import Mathlib
import Literature.MathematicalPhysics.QuantumFieldTheory.Dimock2011to13.MultiRegionFreeFlow

/-!
# Dimock, *The renormalization group according to Balaban* II, §2.3 "free flow – single step": the one-step
# minimization in `Φ_{k,Ω_{k+1}}` ((cherry0)/(psik)/(stringy2) = I (kingmaker0)–(fifty)), LEMMA 2.3 (the joint minimizer
# `φ⁰_{k+1,Ω⁺}`, `Ψ_{k,Ω_{k+1}}(Ω⁺)`, the identity (loopy), the value (nono)) and the EXPANSION (expand)/(worry) whose
# quadratic form is `[Δ_{k,Ω} + (a/L²)QᵀQ]_{Ω_{k+1}}` = the inverse fluctuation covariance of App. C — PROVED as
# finite-dimensional linear algebra

**Citation header (reproduction of PUBLISHED work; template of the Balaban lattice Yang–Mills cell).**
J. Dimock, *The renormalization group according to Balaban. II. Large fields*, J. Math. Phys. **54** (2013) 092301
(= arXiv:1212.5562v2) [Dimock2013BalabanII]: §2.1 (cherry0)–(stringy2) (TeX L509–531), §2.3 "free flow – single step"
(L712–925): the functional `J_{Ω⁺}` (thefirst) L716–729, Lemma 2.3 (`\label{otto1}`, L739–793; = Lemma 2.3 of the
printed numbering, TEMPLATE.md §9) with its proof (L796–867), the expansion (expand)/(worry) (L871–909) and the Gaussian
(cloudy3) (L911–918).  J. Dimock, *The renormalization group according to Balaban. I. Small fields*, Rev. Math. Phys.
**25** (2013) 1330010 (= arXiv:1108.1335v2) [Dimock2013]: §2.2, proof of Lemma 2 (`\label{second}`), (kingmaker0)
L470–490, (potpie) L492–506, (tee)/(ak)/(tea)/(fifty) L507–536.  TeX line numbers refer to the arXiv sources held by
the cell (`inputs/files/dimock/src/1212.5562/1212.5562.tex`, 7217 lines; `inputs/files/dimock/src/1108.1335/1108.1335.tex`,
4263 lines).

**What the papers print (verbatim).**  [Dimock2013BalabanII] L509–531: *"To evaluate the integral over Φ_{k,Ω_{k+1}}
we expand around the minimizer in Φ_{k,Ω_{k+1}} of (a/2L²)‖Φ_{k+1} − QΦ_k‖²_{Ω_{k+1}} + (a_k/2)‖Φ_k − Q_kφ‖²_{Ω_{k+1}}
(stringy).  This is a problem already discussed in part I on the whole torus. The solution is the same here. The
variational equation for Φ_k is (a_k + (a/L²)QᵀQ)Φ_k = a_kQ_kφ + (a/L²)QᵀΦ_{k+1}  (cherry0).  The solution is Ψ_k =
Ψ_{k,Ω_{k+1}} = Ψ_{k,Ω_{k+1}}(Φ_{k+1}, φ) given by Ψ_k = Q_kφ − (aL^{−2}/(a_k + aL^{−2}))QᵀQ_{k+1}φ + (aL^{−2}/(a_k +
aL^{−2}))QᵀΦ_{k+1}  (psik).  A short calculation shows that the value of (stringy) at the minimum is (a/2L²)‖Φ_{k+1} −
QΨ_k‖²_{Ω_{k+1}} + (a_k/2)‖Ψ_k − Q_kφ‖²_{Ω_{k+1}} = (a_{k+1}/2L²)‖Φ_{k+1} − Q_{k+1}φ‖²_{Ω_{k+1}}  (stringy2)"*; L531–534:
*"write Φ_{k,Ω_{k+1}} = Ψ_{k,Ω_{k+1}} + Z … The terms with no Z's are (stringy2), the terms linear in Z vanish, and the
terms quadratic in Z when integrated over Z yield a constant."*  L466: *"define Q_jΦ = Q^jΦ"* (so `Q_{k+1} = QQ_k`).
[Dimock2013] L440: *"Let Q_k = Q^k be averaging operator over cubes"*; (ak) L516–518: *"Here we use the identity a_{k+1} =
a_ka/(a_k + aL^{−2})"*; (potpie) L503–506: *"Φ_{k+1} − QΨ_k =
(a_k/(a_k + aL^{−2}))(Φ_{k+1} − Q_{k+1}φ)"*; (fifty) L531–535.  [Dimock2013BalabanII] §2.3 L716–729: *"we would want to
compute (ignoring constants) ∫ exp(−J_{Ω⁺}(Φ_{k+1}, Φ_{k,Ω}, (φ_{Ω₁ᶜ}, φ_{k,Ω}))) dΦ_{k,Ω_{k+1}}  where … J_{Ω⁺}(Φ_{k+1},
Φ_{k,Ω}, φ) = ½(a/L²)‖Φ_{k+1} − QΦ_k‖²_{Ω_{k+1}} + ½‖𝐚^{1/2}(Φ_{k,Ω} − Q_{k,Ω}φ)‖²_{Ω₁} + ½⟨φ, (−Δ + μ̄_k)φ⟩"*; L731–736:
*"To evaluate this integral we need to find the minimizer of J_{Ω⁺}(Φ_{k+1}, Φ_{k,Ω}, (φ_{Ω₁ᶜ}, φ_{k,Ω})) in Φ_{k,Ω_{k+1}}.
Since this function is the minimum of J_{Ω⁺}(Φ_{k+1}, Φ_{k,Ω}, φ) in φ_{Ω₁}, we can proceed by finding the minimum of
J_{Ω⁺}(Φ_{k+1}, Φ_{k,Ω}, φ) simultaneously in φ_{Ω₁}, Φ_{k,Ω_{k+1}}."*  **Lemma 2.3** (L739–793): *"1. The unique minimum
of J_{Ω⁺}(Φ_{k+1}, Φ_{k,Ω}, φ) in φ_{Ω₁}, Φ_{k,Ω_{k+1}} comes at φ_{Ω₁} = φ⁰_{k+1,Ω⁺} where φ⁰_{k+1,Ω⁺}(φ_{Ω₁ᶜ}, Φ_{k+1,Ω⁺})
= G⁰_{k+1,Ω⁺}(L^{−2}Qᵀ_{k+1,Ω⁺}𝐚^{(k+1)}Φ_{k+1,Ω⁺} + [Δ]_{Ω₁,Ω₁ᶜ}φ_{Ω₁ᶜ})  (eddie)  with  G⁰_{k+1,Ω⁺} = [−Δ + μ̄_k +
L^{−2}Qᵀ_{k+1,Ω⁺}𝐚^{(k+1)}Q_{k+1,Ω⁺}]^{−1}_{Ω₁}  (eddie1)  and at Φ_{k,Ω_{k+1}} = Ψ_{k,Ω_{k+1}}(Ω⁺) where Ψ_{k,Ω_{k+1}}(Ω⁺) ≡
Ψ_{k,Ω_{k+1}}(Φ_{k+1}, φ⁰_{k+1,Ω⁺}) = Q_kφ⁰_{k+1,Ω⁺} − (aL^{−2}/(a_k + aL^{−2}))QᵀQ_{k+1}φ⁰_{k+1,Ω⁺} + (aL^{−2}/(a_k +
aL^{−2}))QᵀΦ_{k+1}  (eddie2).  2. Let Ψ_{k,Ω⁺} be Φ_{k,Ω} with Φ_{k,Ω_{k+1}} replaced by the minimizer Ψ_{k,Ω_{k+1}}(Ω⁺) …
Then the minimizer in φ can also be written φ_{k,Ω}(φ_{Ω₁ᶜ}, Ψ_{k,Ω⁺}) so we have the identity φ⁰_{k+1,Ω⁺} =
φ_{k,Ω}(φ_{Ω₁ᶜ}, Ψ_{k,Ω⁺})  (loopy).  3. The value of J_{Ω⁺}(Φ_{k+1}, Φ_{k,Ω}, φ) at the minimizer is: ½⟨φ_{Ω₁ᶜ}, [−Δ +
μ̄_k]_{Ω₁ᶜ}φ_{Ω₁ᶜ}⟩ + ⟨φ_{Ω₁ᶜ}, [−Δ]_{Ω₁,Ω₁ᶜ}φ⁰_{k+1,Ω⁺}⟩ + S⁰_{k+1}(Ω₁, Φ_{k+1,Ω⁺}, φ⁰_{k+1,Ω⁺})  (nono)  where
S⁰_{k+1}(Ω₁, Φ_{k+1,Ω⁺}, φ) = ½Σ_{j=1}^k a^{(k)}_j‖Φ_j − Q_jφ‖²_{δΩ_j} + (a_{k+1}/2L²)‖Φ_{k+1} − Q_{k+1}φ‖²_{Ω_{k+1}} + ½⟨φ,
[−Δ + μ̄_k]_{Ω₁}φ⟩"*; proof L796–867: *"the variational equations for J in φ = φ_{Ω₁} and Φ_k = Φ_{k,Ω_{k+1}} are (a_k +
(a/L²)QᵀQ)Φ_k = a_kQ_kφ + QᵀΦ_{k+1}* ⟦sic: the coefficient `a/L²` of `QᵀΦ_{k+1}`, present in (cherry0) and in I L481, is
dropped in print⟧ *, (−Δ + μ̄_k + Q_{k,Ω}ᵀ𝐚^{(k)}Q_{k,Ω})φ = Q_{k,Ω}ᵀ𝐚^{(k)}Φ_{k,Ω} + [Δ]_{Ω₁,Ω₁ᶜ}φ_{Ω₁ᶜ}  (cherry)  Both of
these we have seen before. … Then the second equation becomes (−Δ + μ̄_k + Σ_{j=1}^k[Q_jᵀa^{(k)}_jQ_j]_{δΩ_j} +
L^{−2}[Qᵀ_{k+1}a_{k+1}Q_{k+1}]_{Ω_{k+1}})φ = Σ_{j=1}^k a^{(k)}_jQ_jᵀΦ_{j,δΩ_j} + L^{−2}a_{k+1}Qᵀ_{k+1}Φ_{k+1} +
[Δ]_{Ω₁,Ω₁ᶜ}φ_{Ω₁ᶜ}.  This has the solution φ = φ⁰_{k+1,Ω⁺} … Replace Φ_{k,Ω} by Ψ_{k,Ω⁺} in the second equation in (cherry)
and solve for φ. We find that φ = φ_{k,Ω}(φ_{Ω₁ᶜ}, Ψ_{k,Ω⁺}) … However just as in (stringy2) the first two terms combine
to give ½a_{k+1}L^{−2}‖Φ_{k+1} − Q_{k+1}φ‖²_{Ω_{k+1}}"*.  The expansion (L871–909): *"Put Φ_{k,Ω_{k+1}} = Ψ_{k,Ω_{k+1}}(Ω⁺)
+ Z … φ_{k,Ω}(φ_{Ω₁ᶜ}, Ψ_{k,Ω⁺} + (0,Z)) = φ_{k,Ω}(φ_{Ω₁ᶜ}, Ψ_{k,Ω⁺}) + a_kG_{k,Ω}Q_kᵀZ = φ⁰_{k+1,Ω⁺} + 𝒵_{k,Ω}.  Here
we have used (loopy) and defined 𝒵_{k,Ω} = φ_{k,Ω}(0,Z) = a_kG_{k,Ω}Q_kᵀZ.  Now we claim that J_{Ω⁺}(Φ_{k+1}, Ψ_{k,Ω⁺} +
(0,Z), (φ_{Ω₁ᶜ}, φ⁰_{k+1,Ω⁺} + 𝒵_{k,Ω})) = [the three terms of (nono)] + ½(Z, [Δ_{k,Ω} + (a/L²)QᵀQ]_{Ω_{k+1}}Z)  (expand)
That the first three terms are the value at Z = 0 follows from the previous lemma. The linear terms must vanish. Thus
we only have to look at the quadratic terms in Z which are (a/2L²)‖QZ‖²_{Ω_{k+1}} + S_k(Ω₁, (0,Z), 𝒵_{k,Ω}) =
(a/2L²)‖QZ‖²_{Ω_{k+1}} + ½(Z, [Δ_{k,Ω}]_{Ω_{k+1}}Z)  (worry)  The second form follows from (ping)."*; (cloudy3) L911–918:
*"The original integral (thefirst) with Z as the integration variable would now be evaluated as exp(…)∫exp(−½(Z,
[Δ_{k,Ω} + (a/L²)QᵀQ]_{Ω_{k+1}}Z))dZ"*.

**What is reproduced here (kernel-checked, zero `sorry`), in the finite index model of `MultiRegionFreeFlow`.**
CARRIER as there: `κ` (sites of `Ω₁`, `D = [−Δ + μ̄_k]_{Ω₁}` any positive-definite matrix), the multiscale variable
split `ι ⊕ τ` (`ι = Ω^{(k)}_{k+1}` carrying `Φ_{k,Ω_{k+1}}` with weight `a_k`, `τ` the layers with weight `𝐚_τ ≥ 0`),
`Q_k : Matrix ι κ ℝ`, `Q_τ : Matrix τ κ ℝ`, the next lattice `σ = Ω^{(k+1)}_{k+1}` with the one-step averaging
`Q : Matrix σ ι ℝ`, `QQᵀ = I`, `Q_{k+1} := QQ_k`; `aL` stands for `a/L²` and `a′ := a_k·aL/(a_k + aL)` for `a_{k+1}L^{−2}`
(by (ak)).  PROVED:
* §2 THE ONE-STEP MINIMIZATION: `Psi` (psik) solves (cherry0) (`oneStepH_mulVec_Psi`), (potpie) (`sub_Q_mulVec_Psi`),
  (tea)'s `Ψ_k − Q_kφ = (aL/(a_k+aL))Qᵀ(Φ_{k+1} − Q_{k+1}φ)` (`Psi_sub`), the value **(stringy2) = (fifty)** (`stringy_Psi`)
  and the completed square `stringy Φ_k = stringy Ψ_k + ½⟨Φ_k − Ψ_k, (a_k + aL·QᵀQ)(Φ_k − Ψ_k)⟩` (`stringy_Psi_add` /
  `stringy_eq` —
  *"the terms linear in Z vanish"*), with `a_k + aL·QᵀQ > 0` (`oneStepH_posDef`);
* §3 **LEMMA 2.3**: the decomposition `J = E′(φ) + ½⟨Φ_{k,Ω_{k+1}} − Ψ_k(φ), (a_k + aL·QᵀQ)(…)⟩` (`J_eq`) where `E′` is
  `MultiRegionFreeFlow.energy` for the NEXT-level data (weight `a′ ⊕ 𝐚_τ`, rows `(QQ_k, Q_τ)` — its bracket is (eddie1)
  `G⁰_{k+1,Ω⁺}⁻¹`, `gInvO_next`), hence part 1 (`J_joint_min`, `J_eq_joint_min_iff`: the unique joint minimum at
  `(φ⁰_{k+1,Ω⁺}, Ψ_k(Φ_{k+1}, φ⁰))` with `φ⁰ = minimizer …` = (eddie), its equation `phi0_eq` = L823–829), part 2 (loopy)
  (`minimizer_Psi_phi0`), part 3 (nono) (`J_at_min`);
* §4 **THE EXPANSION**: `𝒵_{k,Ω} = a_kG_{k,Ω}Q_kᵀZ` (`calZ_eq`), `φ_{k,Ω}(·, Ψ + (0,Z)) = φ_{k,Ω}(·, Ψ) + 𝒵_{k,Ω}`
  (`minimizer_inl_add`), and **(expand)** `J(Φ_{k+1}, Ψ + Z, φ⁰ + 𝒵_{k,Ω}) = J_min + ½⟨Z, ([Δ_{k,Ω}]_{Ω_{k+1}} + aL·QᵀQ)Z⟩`
  (`J_expand`; (worry) = `quadratic_terms`), the bracket being the inverse of `MultiRegionFreeFlow.CkOr … aL 0` = App. C's
  `C_{k,Ω⁺,r}` at `r = 0` (`bracket_mul_CkOr`) — so the `Z`-integral (cloudy3) is the Gaussian with covariance (z4).

**Deviations (declared).**  Those of `MultiRegionFreeFlow` (finite index types; boundary datum as a source `src =
[Δ]_{Ω₁,Ω₁ᶜ}φ_{Ω₁ᶜ}`, so `J` here is the printed `J_{Ω⁺}` at `φ = (φ_{Ω₁ᶜ}, φ_{Ω₁})` MINUS the `φ_{Ω₁ᶜ}`-only constant
`½⟨φ_{Ω₁ᶜ}, [−Δ + μ̄_k]_{Ω₁ᶜ}φ_{Ω₁ᶜ}⟩`, and (nono)'s first two terms appear as `−⟨φ, src⟩` inside `E′`); `aL = a/L² ≥ 0`
(print `> 0`); the new weight written `a′ = a_k·aL/(a_k + aL)` rather than `a_{k+1}L^{−2}`.

**What is NOT claimed.**  The Gaussian integrals/constants, the scaling identities (lumpy)/(oooo) L920–948, §2.4 (Lemmas
2.4–2.5 with the boundary term `𝔟_Λ` — see `StarFormIdentity`), anything of B1–B16 (TEMPLATE.md §4.2 row «D2 §2.3 Lemmas
2.3, 2.5» maps the step to B6 §A / B9 Thms 3.1–3.3 / B10 (52), grades T/P).  NOT summit progress; NOT a statement about
any Bałaban paper; NOT continuum; NOT Clay.  Unit `b2b-balaban-template` gen 29 (journal CLAIM
D2-FREEFLOW-SINGLESTEP-KERNEL).

**Version.**  v1.0.1 — DOCFIX fold of the outside-lineage XREAD VERDICT (cell journal l.2263, GAPS C-beta-an3-49:
ok CONSISTENT 4/4, DOCFIX 5 = 2 real + 3 optional, INFO 3): (F1) the sentence *"define Q_jΦ = Q^jΦ"* is L466 of THIS
paper ([Dimock2013BalabanII]); part I's own wording is L440 — keys corrected above; (F2) the completed square is the pair
`stringy_Psi_add` / `stringy_eq` (v1's header named a non-existent `stringy_eq_Psi_add`); (F3–F5) TeX locators corrected —
(eddie2) = L758–764, (eddie)–(eddie1) = L743–756 with (eddie1) the display L754–756, the sentence *"However just as in
(stringy2) …"* = L856–857, and *"‖QᵀΦ‖² = ‖Φ‖²"* = [Dimock2013] L521.  Docstring-only: every declaration, statement and
proof is byte-identical to v1 (p198550).
-/

namespace Literature.MathematicalPhysics.QuantumFieldTheory.Dimock2011to13.FreeFlowSingleStep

━━━

== What this task involves ==
From the first line of the listing above to the line that contains "lattice Yang–Mills cell).**", inclusive, restate every line word for word. Nothing else belongs in the answer.

== Written solution ==
import Mathlib
import Literature.MathematicalPhysics.QuantumFieldTheory.Dimock2011to13.MultiRegionFreeFlow

/-!
# Dimock, *The renormalization group according to Balaban* II, §2.3 "free flow – single step": the one-step
# minimization in `Φ_{k,Ω_{k+1}}` ((cherry0)/(psik)/(stringy2) = I (kingmaker0)–(fifty)), LEMMA 2.3 (the joint minimizer
# `φ⁰_{k+1,Ω⁺}`, `Ψ_{k,Ω_{k+1}}(Ω⁺)`, the identity (loopy), the value (nono)) and the EXPANSION (expand)/(worry) whose
# quadratic form is `[Δ_{k,Ω} + (a/L²)QᵀQ]_{Ω_{k+1}}` = the inverse fluctuation covariance of App. C — PROVED as
# finite-dimensional linear algebra

**Citation header (reproduction of PUBLISHED work; template of the Balaban lattice Yang–Mills cell).**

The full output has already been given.